Return each line of the listing that follows in which the string "WithLp" can be found.

Top of Material supplied

/-!
# Route `UnitScaleTilt`, crux K1 «MinimiserStabilityRegPr» (stmt-QuantumFields-19200), EX row `hGF[Lift]` (curved member) — **LOD LINE, PEN (L5″) FILE 1 (ABSTRACT):
# PROJECTOR PERTURBATION BOOKKEEPING — `P = B M⁻¹ Bᴴ`, `M = BᴴB`, MOVES IN OPERATOR NORM BY `O(‖B − B′‖)` WITH CONSTANTS POLYNOMIAL IN `(‖B‖, ‖B′‖, m₀⁻¹, m₀′⁻¹)`**

Cell `ym3-torus` (HUMAN RULING D-0037, YM ladder rung R3 — NOT d = 4, NOT infinite volume, NOT a mass gap, NOT Clay).  Width seat `ym-routeR-w3` gen 12
(D-0154 (3c); ★p1 g24 LOCATE-L6-ASSEMBLY v1 §1 Step I.2 «HANDS WANTED (L5″)», CLAIM 2026-08-29 22:55:33Z).  THEOREMS ONLY (0 `def`, 0 `sorry`), Mathlib's scoped
`L²`-operator norm on rectangular matrices (`Matrix.Norms.L2Operator`) + the chair's engines ✓`Prop7InverseDiffFirstOrder` (p748261: `inv_sub_inv_eq`,
`norm_inv_sub_inv_mulVec_le`), ✓`Prop7AccretiveConjOperatorBound` (p747790: `sum_normSq_inv_mulVec_le_of_accretive`), ✓`Prop7ProjRangeKernelDecayCoarseGram`
(p746782: `accretive_gram_of_coercive`, letters `hM : M = Bᴴ * B`, `hP : P = B * M⁻¹ * Bᴴ`); `--supports stmt-QuantumFields-19200 --as helper`, count-neutral.
HONEST LABEL (★★OWNER RULING №33 (6)): curved γ-row supplier line (LOD localisation), pen (L5″) «local comparison of the nonlocal term `D_U P_U D*_U`»;
this file is its ABSTRACT layer only — nothing of (3.49), Thm 3.1∕3.3, `h349`, `hGF`, EX ∕ 19200 is proved here; the MEMBER file (tails `e^{−μ(R″−R′)}` from the
landed decay rows + this bookkeeping at `δ_G :=` ✓p748261) is FILE 2.

WHY.  In Organisation I of LOCATE-L6-ASSEMBLY the nonlocal term of the curved Hessian is `⟨A, D_U P_U D*_U A⟩` with `P_U = B M⁻¹ Bᴴ`, `B = G_a Q″†`
(coarse → fine), `M = BᴴB = Q″G_a²Q″†` (✓p746782).  Step I.2 (L5″) compares `P_U` on a cube in axial gauge with the flat `P_1`: the massive propagators differ
by a FIRST-ORDER-small perturbation, so `‖G_a(U^g) − G_a(1)‖ ≤ δ_G = O(ε₀R″)` in operator norm (✓p748261 `norm_inv_sub_inv_mulVec_le`), and the averaging
adjoints differ by `‖Q″(U^g)† − Q″(1)†‖ ≤ δ_T` (ROW-T class).  This file turns those two numbers into `‖P_U − P_1‖ ≤ C·(‖G‖δ_T + δ_G‖Q″†‖)` with
`C = m₀⁻¹‖B‖ + m₀′⁻¹‖B′‖ + ‖B‖‖B′‖m₀⁻¹m₀′⁻¹(‖B‖ + ‖B′‖)` — every constant a polynomial in the operator norms and the coarse-Gram coercivity constants
(brick (L4′): `m₀ = m_B²`), NO dimension, NO volume, NO `η`: K-uniform by construction.

WHAT IS PROVED (ns `Summit.QuantumFields.YangMills.Theorems.Prop7ProjectorPerturbation`; `B B′ : Matrix n m ℂ` fine × coarse, `‖·‖` = Mathlib's `L²`-operator norm).
* §0 CURRENCY BRIDGES between the chair's `Real.sqrt (Σ‖·‖²)` rows and the operator norm: `sqrt_sum_normSq_eq_norm_toLp`, `sqrt_normSq_mulVec_le`
  (`‖Av‖₂ ≤ ‖A‖·‖v‖₂`), `l2_opNorm_le_of_forall_sqrt_le` (pointwise row ⟹ `‖A‖ ≤ C`), ★ `l2_opNorm_inv_le_of_accretive` (`m₀`-accretive ⟹ `IsUnit M.det ∧ ‖M⁻¹‖ ≤ m₀⁻¹`,
  ✓p747790), ★ `l2_opNorm_inv_sub_inv_le_of_firstOrder` (✓p748261's conclusion AS AN OPERATOR-NORM ROW: `‖A⁻¹ − B⁻¹‖ ≤ m_A⁻¹(c₁√(m_B⁻¹) + c₀m_B⁻¹)`).
* §1 GRAM ∕ INVERSE-GRAM: ★ `norm_gram_sub_gram_le` (`‖BᴴB − B′ᴴB′‖ ≤ (‖B‖ + ‖B′‖)‖B − B′‖`), ★ `norm_inv_sub_inv_le`
  (`‖M⁻¹ − M′⁻¹‖ ≤ ‖M⁻¹‖‖M′⁻¹‖‖M − M′‖`, second resolvent identity ✓`inv_sub_inv_eq`), ★ `l2_opNorm_gram_inv_le_of_coercive` (`m₀Σ‖c‖² ≤ Σ‖(Bc)‖²` ⟹
  `IsUnit (BᴴB).det ∧ ‖(BᴴB)⁻¹‖ ≤ m₀⁻¹`).
* §2 PROJECTOR: `proj_sub_proj_eq` (three-term telescope), ★★ `norm_proj_sub_proj_le`, ★★★ `norm_proj_sub_proj_le_of_coercive`
  (`‖P − P′‖ ≤ δ·(m₀⁻¹b + m₀′⁻¹b′ + b b′ m₀⁻¹m₀′⁻¹(b + b′))` for `‖B‖ ≤ b`, `‖B′‖ ≤ b′`, `‖B − B′‖ ≤ δ`).
* §3 THE `B = G T` LAYER: `mul_sub_mul_eq`, ★ `norm_mul_sub_mul_le` (`‖GT − G′T′‖ ≤ ‖G‖‖T − T′‖ + ‖G − G′‖‖T′‖`).
* §4 BACK TO ROWS: `norm_sum_star_mul_le_sqrt_mul_sqrt`, ★ `norm_sum_star_mul_mulVec_le` (`|Σ f̄_i (X g)_i| ≤ ‖X‖·‖f‖₂·‖g‖₂` — the bilinear currency of Step I.2, `X := P − P′`, `f, g := D*A_j`).

References: T. Bałaban, CMP **99** (1985) 389–434 [Balaban1985BackgroundPropagators] ((3.20)–(3.23) p.394 (the projectors `R`, `P = 1 − R` through `G` and `Q*`),
(3.105) p.414 (resolvent identities), Thm 3.3 p.399); T. Kato, *Perturbation theory for linear operators* (1966) I §4.4, IV §1 (second resolvent identity,
perturbation of projections) [folklore].
-/

set_option autoImplicit false

noncomputable section

open scoped Matrix ComplexConjugate BigOperators Matrix.Norms.L2Operator
open Finset

namespace Summit.QuantumFields.YangMills.Theorems.Prop7ProjectorPerturbation

open Summit.QuantumFields.YangMills.Theorems.Prop7AccretiveConjOperatorBound (sum_normSq_inv_mulVec_le_of_accretive)
open Summit.QuantumFields.YangMills.Theorems.Prop7InverseDiffFirstOrder (inv_sub_inv_eq norm_inv_sub_inv_mulVec_le)
open Summit.QuantumFields.YangMills.Theorems.Prop7ProjRangeKernelDecayCoarseGram (accretive_gram_of_coercive)

variable {n m : Type*} [Fintype n] [Fintype m] [DecidableEq n] [DecidableEq m]

/-! ## §0 Currency bridges: `Real.sqrt (Σ‖·‖²)` rows ↔ the `L²`-operator norm -/

omit [DecidableEq n] in
/-- The chair's `ℓ²` currency is the Euclidean norm: `√(Σ_i ‖v_i‖²) = ‖toLp 2 v‖`. [folklore] -/
theorem sqrt_sum_normSq_eq_norm_toLp (v : n → ℂ) : Real.sqrt (∑ i, ‖v i‖ ^ 2) = ‖(WithLp.toLp 2 v : EuclideanSpace ℂ n)‖ := by
  rw [EuclideanSpace.norm_eq]

omit [DecidableEq m] in
/-- Operator norm ⟹ row: `√(Σ_i ‖(A v)_i‖²) ≤ ‖A‖·√(Σ_j ‖v_j‖²)`. [folklore] -/
theorem sqrt_normSq_mulVec_le (A : Matrix m n ℂ) (v : n → ℂ) :
    Real.sqrt (∑ i, ‖(A *ᵥ v) i‖ ^ 2) ≤ ‖A‖ * Real.sqrt (∑ j, ‖v j‖ ^ 2) := by
  have h := Matrix.l2_opNorm_mulVec A (WithLp.toLp 2 v)
  rw [sqrt_sum_normSq_eq_norm_toLp, sqrt_sum_normSq_eq_norm_toLp]
  exact h

omit [DecidableEq m] in
/-- Row ⟹ operator norm: a pointwise bound `√(Σ‖(Av)_i‖²) ≤ C·√(Σ‖v_j‖²)` with `0 ≤ C` gives `‖A‖ ≤ C` (the `Real.sqrt`-currency twin of lit
✓`Literature.Computability.QuantumComplexity.PlaceGateNorm.l2_opNorm_le_of_forall_mulVec`, which takes the row on `EuclideanSpace` vectors; not imported — different cone). [folklore] -/
theorem l2_opNorm_le_of_forall_sqrt_le (A : Matrix m n ℂ) {C : ℝ} (hC : 0 ≤ C)
    (h : ∀ v : n → ℂ, Real.sqrt (∑ i, ‖(A *ᵥ v) i‖ ^ 2) ≤ C * Real.sqrt (∑ j, ‖v j‖ ^ 2)) : ‖A‖ ≤ C := by
  rw [Matrix.l2_opNorm_def]
  refine ContinuousLinearMap.opNorm_le_bound _ hC fun x => ?_
  have hx := h (WithLp.ofLp x)
  rw [sqrt_sum_normSq_eq_norm_toLp, sqrt_sum_normSq_eq_norm_toLp, WithLp.toLp_ofLp] at hx
  exact hx

/-- ★ **ACCRETIVE ⟹ OPERATOR-BOUNDED INVERSE**: an `m₀`-accretive square matrix (`m₀ > 0`) is invertible with `‖M⁻¹‖ ≤ m₀⁻¹` (✓`sum_normSq_inv_mulVec_le_of_accretive`
read as an operator-norm row). [cite: Balaban1985BackgroundPropagators, Thm 3.1 p.397] -/
theorem l2_opNorm_inv_le_of_accretive (M : Matrix m m ℂ) {m₀ : ℝ} (hm₀ : 0 < m₀)
    (hacc : ∀ v : m → ℂ, m₀ * ∑ i, ‖v i‖ ^ 2 ≤ (∑ i, star (v i) * (M *ᵥ v) i).re) :
    IsUnit M.det ∧ ‖M⁻¹‖ ≤ m₀⁻¹ := by
  refine ⟨(sum_normSq_inv_mulVec_le_of_accretive M hm₀ hacc 0).1, l2_opNorm_le_of_forall_sqrt_le _ (by positivity) fun v => ?_⟩
  have h := Real.sqrt_le_sqrt (sum_normSq_inv_mulVec_le_of_accretive M hm₀ hacc v).2
  rw [Real.sqrt_mul (by positivity), Real.sqrt_sq (by positivity)] at h
  exact h

/-- ★ **✓p748261 AS AN OPERATOR-NORM ROW**: `A` `m_A`-accretive, `B` `m_B`-accretive with the energy identity for `Dm`, `‖(B − A)w‖₂ ≤ c₁‖Dm w‖₂ + c₀‖w‖₂`
(a FIRST-ORDER, not operator-small, perturbation) ⟹ `‖A⁻¹ − B⁻¹‖ ≤ m_A⁻¹·(c₁√(m_B⁻¹) + c₀m_B⁻¹)` — at the member `A, B :=` the massive propagators' inverses
`Δ_{U^g} + aQ″†Q″` vs `Δ_1 + aQ″†Q″`, `c₁, c₀ = O(ε₀R″)`: the number `δ_G` of §3. [cite: Balaban1985BackgroundPropagators, Thm 3.3 p.399, (3.105) p.414] -/
theorem l2_opNorm_inv_sub_inv_le_of_firstOrder {k : Type*} [Fintype k] (A B : Matrix n n ℂ) (Dm : Matrix k n ℂ) {mA mB c₁ c₀ : ℝ}
    (hmA : 0 < mA) (hmB : 0 < mB) (hc₁ : 0 ≤ c₁) (hc₀ : 0 ≤ c₀)
    (haccA : ∀ v : n → ℂ, mA * ∑ i, ‖v i‖ ^ 2 ≤ (∑ i, star (v i) * (A *ᵥ v) i).re)
    (haccB : ∀ v : n → ℂ, mB * ∑ i, ‖v i‖ ^ 2 ≤ (∑ i, star (v i) * (B *ᵥ v) i).re)
    (henergy : ∀ w : n → ℂ, ∑ j, ‖(Dm *ᵥ w) j‖ ^ 2 ≤ (∑ i, star (w i) * (B *ᵥ w) i).re)
    (hE : ∀ w : n → ℂ, Real.sqrt (∑ i, ‖((B - A) *ᵥ w) i‖ ^ 2) ≤ c₁ * Real.sqrt (∑ j, ‖(Dm *ᵥ w) j‖ ^ 2) + c₀ * Real.sqrt (∑ i, ‖w i‖ ^ 2)) :
    ‖A⁻¹ - B⁻¹‖ ≤ mA⁻¹ * (c₁ * Real.sqrt mB⁻¹ + c₀ * mB⁻¹) :=
  l2_opNorm_le_of_forall_sqrt_le _ (by positivity) (norm_inv_sub_inv_mulVec_le A B Dm hmA hmB hc₁ hc₀ haccA haccB henergy hE)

Bottom of Material supplied

» Response:
theorem sqrt_sum_normSq_eq_norm_toLp (v : n → ℂ) : Real.sqrt (∑ i, ‖v i‖ ^ 2) = ‖(WithLp.toLp 2 v : EuclideanSpace ℂ n)‖ := by
  have h := Matrix.l2_opNorm_mulVec A (WithLp.toLp 2 v)
  have hx := h (WithLp.ofLp x)
  rw [sqrt_sum_normSq_eq_norm_toLp, sqrt_sum_normSq_eq_norm_toLp, WithLp.toLp_ofLp] at hx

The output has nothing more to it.